Wo waren wir? Stumpen. Museumskeller. Eine Lesung an einem verregneten Dienstagabend. Zurück zum Konzept: Es ist ja nicht alles gut, was zu Lesen ist. Es wäre aber besser, wenn es schlechter ist als gut, damit es unterhaltsam ist. Mit guter Qualität wird angefangen und bei genügendem Martinikonsum kann es nur besser werden, so Stumpen. Wie man von den Knorkatorlesungen schon kennen möge. Als er dann anfaengt DJ Ötzi zu rezitieren, weiß man wo der Abend hingehen wird. Sind die Hühner platt wie’n Teller, war der Trekker wieder schneller. Ungeahnte literarische Juwelen erschließen sich dem geneigten Zuhörer, wenn er vorliest und sich selbst die Pointen zerlacht. Stumpen hat ein Talent, die Leute zum Lachen zu bringen, selbst wenn er sein Publikum zum Streicheln zwingt. Nimm die Säule da hinten! Streicheln! Mach das Licht aus, es muss schön puffig sein. Die Trilogie Ottos Mops, Annas Gans und Gudruns Luchs wird gebannt verfolgt. Ich weiss nicht, ob man über Stumpens Lesungen so viel erzählen sollte. Ob man nicht den Spaß wegnimmt. Oder ob die Besucher nicht längst wissen, was sie erwartet. Ich weiß es nicht. Nur so viel: Lachen ist gesund. An diesem Abend wurde das Immunsystem eines jeden enorm gestärkt.
Soll ich singen?
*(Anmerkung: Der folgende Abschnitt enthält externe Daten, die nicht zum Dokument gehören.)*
import Summits.QuantumFields.BalabanUV.T4Continuum.Support.NE3EnergyShapes
import Summits.QuantumFields.BalabanUV.T4Continuum.Support.PeriodicChoice
import Literature.MathematicalPhysics.QuantumFieldTheory.Balaban1983to89.B7Prop6Flat
import HarnessLib

/-!
# T⁴ programme, node NE3 — P2's ROOT T-E FOR THE FLAT DATUM OVER THE GENUINE SMALL-FIELD CLASS `sfClass ε`
# (zero-action constrained minimisers are periodic pure gauges), and the JOINT NON-VACUITY of the two halves of NE3

NE3 formalisation swarm `b2b-balaban-t4-ne3-formalise-*`, LEAF PROVER 04 (unit `b2b-balaban-t4-ne3-formalise-leaf-04`,
gen 3), support node «A-NV-joint» of the crew register `t4/formal/NE3/LEAVES.md` (typer ρ59) of the cell `pub-balaban`;
INTENT journal l.11416.  Answers the HONEST line of the owner's capstone `Support/NE3ShapeCrudeTorus` (p215418) and of
`Support/NE3EnergyShapes` (p212884): «each half's hypothesis set is separately witnessed (`actionRate_thm1Type_flat` over
`sfClass ε ∕ {flatCfg}`, `ne3EnergyRate_flat` over the SINGLETON class `flatClass ∕ {flatCfg}`); joint non-vacuity over ONE
class family is NOT shown» — the capstone's `hsub : sfClass ε j ⊆ 𝒞 j` excludes the singleton class, because every
periodic pure gauge of the flat configuration lies in every `sfClass ε j`.

CONTENT (0 `def`, 0 `sorry`; kernel lane):
* §1 `eq_one_of_wt_eq_zero`: a unitary plaquette variable with vanishing Wilson weight `1 − Re tr W∕N = 0` IS `1`
  (`tr((W−1)ᴴ(W−1)) = 2N − 2 Re tr W`).
* §2 `hol_plaqWord_eq_one_of_levelAction_eq_zero`: a `U(N)`-valued `(N L^k)`-periodic configuration with level-`k` action `0`
  has ALL its plaquette variables equal to `1` (sum of non-negative weights + periodicity in the base point).
* §3 `gaugeAct_axialFn_eq_flatCfg` ∕ `exists_unitary_gauge_eq_gaugeAct_flatCfg`: zero curvature on `ℤ^d` ⇒ the complete
  axial gauge (`B7Prop1Explicit.axialFn`, B7 p. 24) gauges the configuration to `1`: `U = 1^{g}` with `g` unitary
  (`B7Prop1Explicit.axial_bond_bound` at `α = 0`).
* §4 `avgIter_gaugeAct_flatCfg` ((11)∕(45) for the k-fold average BY NAME: `avgIter L (1^{g}) k = 1^{g ∘ (L^k•)}`),
  `apply_eq_apply_zero_of_gaugeAct_flatCfg_eq` (the constraint `1^{h} = 1` forces `h` constant on `ℤ^d`),
  `isPeriodicSite_of_gaugeAct_flatCfg` (periodicity of `1^{g}` + `g(P e_i) = g 0` ⇒ `g` periodic).
* §5 `exists_periodic_gauge_of_isMinimiser_flatCfg`: in ANY class family of `U(N)`-valued `(N L^k)`-periodic
  configurations containing `1`, every run-`k` minimiser of the FLAT DATUM is `1^{g}` with `g` unitary AND
  `(N L^k)`-periodic (the cycle holonomies are killed by the constraint `avgIter L U k = 1`);
  **`ne3EnergyRate_flatCfg_of_class`** (T-E at the flat datum for every such class family) and its instance
  **`ne3EnergyRate_sfClass_flat`**: `NE3EnergyShapes.NE3EnergyRate d (sfClass d L N ε) L N b g C {flatCfg}` BY NAME for
  `L, N ≥ 1`, `ε ≥ 0`, every `b, g` and every `C ≥ 0` (gauge `u = (g_B ∘ (L•))·g_A⁻¹`, direction `Z = 0`, energy norm `0`)
  — the flat case of the UNIQUENESS UP TO GAUGE of the constrained minimiser, `k` runs deep.
The JOINT instance of the capstone (`NE3ShapeCrudeTorus.ne3Shape_thm1Type_crude` on `𝒞 = sfClass 4 L N ε`, `dom = {flatCfg}`)
is filed separately on top of this module (it needs the capstone's import cone; this file deliberately imports only
`NE3EnergyShapes`, `PeriodicChoice` and B7's `B7Prop6Flat`).

HONEST FRAMING.  A NON-VACUITY result about the FLAT datum: it shows that P2's ROOT T-E is inhabited on the genuine
small-field class family that route (A) uses, so that the capstone's hypothesis set is jointly satisfiable over ONE class
family; it says NOTHING about Bałaban's minimisers at a non-flat datum.  NE3 is NOT proved; (H∃) and T-E remain HYPOTHESES
at every non-flat datum; no estimate of the cell is touched; no conditional of the cell (`BetaPertH`, (B), (B^μ), G-an2-4)
is used or hidden; nothing printed is a hypothesis of a theorem; no `def`, no `sorry`, axioms ⊆ {propext, Classical.choice,
Quot.sound}.  Finite T⁴ rung (B)+1 — NOT infinite volume, NOT a mass gap, NOT the Clay problem, NOT summit progress.
PLACEMENT: `Summits/QuantumFields/BalabanUV/` (our statements).  HONEST DEPENDENCY (cell page 1): continuum YM on T⁴ ⇐
BetaPertH ∧ nine spine estimates (0/9 proved); BetaPertH ⇐ (D1) ∧ (D4) ∧ CAP+tail; G-an2-4 gates asym, D1 and NE2/3/4.
-/

set_option autoImplicit false

open scoped BigOperators Matrix Matrix.Norms.L2Operator ComplexOrder
open NormedSpace Finset

namespace Summit.QuantumFields.BalabanUV.T4Continuum.NE3EnergyRateFlatClass

open Literature.MathematicalPhysics.QuantumFieldTheory.Balaban1983to89
open B7Prop1Explicit B7Prop2Explicit MatrixLog UnitaryModel
open T4AveragingDeficitWall hiding Site Plane Plaq Bond
open T4AveragingDeficitWallBoundary (IsPeriodicCfg periodBox mem_periodBox)
open T4AveragingDeficitNonAbelian (hol_add_period)
open B7Prop1Local (hol_plaqWord_eq)
open B7AvgGaugeCovariance (uLev uLev_apply)
open B7Prop6Flat (avgIter_gaugeAct_units)
open AveragingDeficitPeriodicCounting (IsPeriodicDir isPeriodicDir_zero)
open AveragingDeficitTransport (mem_U1_of_unitary)
open MinimalActionLevels (levelAction levelAction_nonneg stepWt stepWt_pos perWin wt_nonneg_of_unitary)
open MinimalActionSandwich (IsMinimiser admissible)
open MinimalActionRate (sfClass)
open MinimalActionWitness (flatCfg avgIter_flatCfg flatCfg_mem_sfClass levelAction_flatCfg)
open NE3EnergyShapes (energyNorm energyNorm_zero residualScale residualScale_nonneg IsUnitarySite IsPeriodicSite
  NE3EnergyRate)
open PeriodicChoice (apply_wrap_eq wrap_mem_periodBox)

noncomputable section

variable {d : ℕ} {n : Type*} [Fintype n] [DecidableEq n]

/-! ## §1 A unitary plaquette variable with vanishing Wilson weight is the identity -/

/-- For a unitary `W`: `tr((W − 1)ᴴ(W − 1)) = 2·(N − Re tr W)` — twice the un-normalised Wilson weight, as a complex
number with zero imaginary part. [folklore] -/
theorem trace_conjTranspose_mul_self_sub_one {W : Matrix n n ℂ} (hW : W ∈ unitary (Matrix n n ℂ)) :
    Matrix.trace ((W - 1)ᴴ * (W - 1))
      = ((2 * ((Fintype.card n : ℝ) - (Matrix.trace W).re) : ℝ) : ℂ) := by
  have hWW : Wᴴ * W = 1 := by
    have h := Unitary.star_mul_self_of_mem hW
    rwa [Matrix.star_eq_conjTranspose] at h
  have hAA : (W - 1)ᴴ * (W - 1) = 1 + 1 - W - Wᴴ := by
    rw [Matrix.conjTranspose_sub, Matrix.conjTranspose_one, sub_mul, mul_sub, mul_sub, hWW, one_mul, mul_one, one_mul]
    abel
  rw [hAA, Matrix.trace_sub, Matrix.trace_sub, Matrix.trace_add, Matrix.trace_one, Matrix.trace_conjTranspose]
  apply Complex.ext
  · simp only [Complex.sub_re, Complex.add_re, Complex.natCast_re, Complex.star_def, Complex.conj_re, Complex.ofReal_re]
    ring
  · simp only [Complex.sub_im, Complex.add_im, Complex.natCast_im, Complex.star_def, Complex.conj_im, Complex.ofReal_im]
    ring

/-- **A `U(N)` matrix with vanishing Wilson weight `1 − Re tr W ∕ N = 0` is the identity** (`‖W − 1‖²_{HS} = 2(N − Re tr W)`
and the Hilbert–Schmidt form is definite). [folklore] -/
theorem eq_one_of_wt_eq_zero [Nonempty n] {W : (Matrix n n ℂ)ˣ} (hW : W ∈ unitaryUnits (Matrix n n ℂ))
    (h : wt W = 0) : W = 1 := by
  have hU : (W : Matrix n n ℂ) ∈ unitary (Matrix n n ℂ) := mem_unitaryUnits.mp hW
  have hn : (0 : ℝ) < Fintype.card n := by exact_mod_cast Fintype.card_pos
  have hre : (Matrix.trace (W : Matrix n n ℂ)).re = Fintype.card n := by
    unfold wt nReTr at h
    have h1 : (Matrix.trace (W : Matrix n n ℂ)).re / Fintype.card n = 1 := by linarith
    rwa [div_eq_one_iff_eq hn.ne'] at h1
  have htr : Matrix.trace (((W : Matrix n n ℂ) - 1)ᴴ * ((W : Matrix n n ℂ) - 1)) = 0 := by
    rw [trace_conjTranspose_mul_self_sub_one hU, hre, sub_self, mul_zero, Complex.ofReal_zero]
  have hA0 : (W : Matrix n n ℂ) - 1 = 0 := Matrix.trace_conjTranspose_mul_self_eq_zero_iff.mp htr
  exact Units.ext (sub_eq_zero.mp hA0)

/-! ## §2 Zero action ⇒ zero curvature on the whole lattice (periodicity in the base point) -/

/-- A `U(N)`-valued configuration whose fine Wilson action over a window vanishes has trivial plaquette variables on
that window (the weights are non-negative). [folklore] -/
theorem fhol_eq_one_of_fineAction_eq_zero [Nonempty n] {U : Site d → Fin d → (Matrix n n ℂ)ˣ} (hU : IsUnitaryCfg U)
    {W : Finset (T4AveragingDeficitWall.Plaq d)} (h : fineAction U W = 0)
    {p : T4AveragingDeficitWall.Plaq d} (hp : p ∈ W) : fhol U p = 1 := by
  unfold fineAction at h
  have h0 := (Finset.sum_eq_zero_iff_of_nonneg (fun q _ => wt_nonneg_of_unitary (hol_mem_of hU _ _))).mp h p hp
  exact eq_one_of_wt_eq_zero (hol_mem_of hU _ _) h0

/-- `A^{(k)}(U) = 0` for `L ≥ 1` forces the fine action over the period window to vanish. [folklore] -/
theorem fineAction_perWin_eq_zero_of_levelAction_eq_zero {L N k : ℕ} (hL : 1 ≤ L) {U : Site d → Fin d → (Matrix n n ℂ)ˣ}
    (h : levelAction d L N k U = 0) : fineAction U (perWin d (N * L ^ k)) = 0 := by
  unfold levelAction at h
  rcases mul_eq_zero.mp h with h1 | h1
  · exact absurd h1 (pow_ne_zero _ (inv_ne_zero (stepWt_pos (d := d) L hL).ne'))
  · exact h1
Ja. Soll ich essen? Das nächste Gedicht von Alf Ator klingt nur gut, wenn der Mund richtig voll ist. Man darf nur nicht schlucken. Da sitzt er nun, der Stumpen, mit aufgeblähten Wangen auf der Bühne und würgt ein Gedicht hervor. Dieser Abend führt durch die Abgründe des Lesbaren. Dass er kaum bis nichts Eigenes vorträgt stört nicht, die Art seiner Interpretationen und die Wonne mit der die Lacher im Publikum erkitzelt, sind Entschädigung genug. Zwischendurch singt er, sehr eigen, sehr verlacht. Sehr schön. Ich will hier gar nicht sagen, welche Klassiker neu aufgelegt worden sind oder für welches primäre Geschlechtsmerkmal der Frau möglichst viele Worte gefunden werden sollten. Nur soviel, die Erfurter fanden ein halbes Wort mehr als die Würzburger.
Stumpen kommt wieder am 01. Dezember 2009 und am 02. Februar 2010. Dann sitzt vielleicht der kleine, dicke Kuchen neben ihm auf der Bühne und musiziert mit ihm. Meine Einkaufsliste habe ich dann doch nicht benötigt, bei all der Zettel- und Bücherwirtschaft auf der Bühne kam es auf den Schnipsel nicht mehr an. Stumpen liest wirklich alles.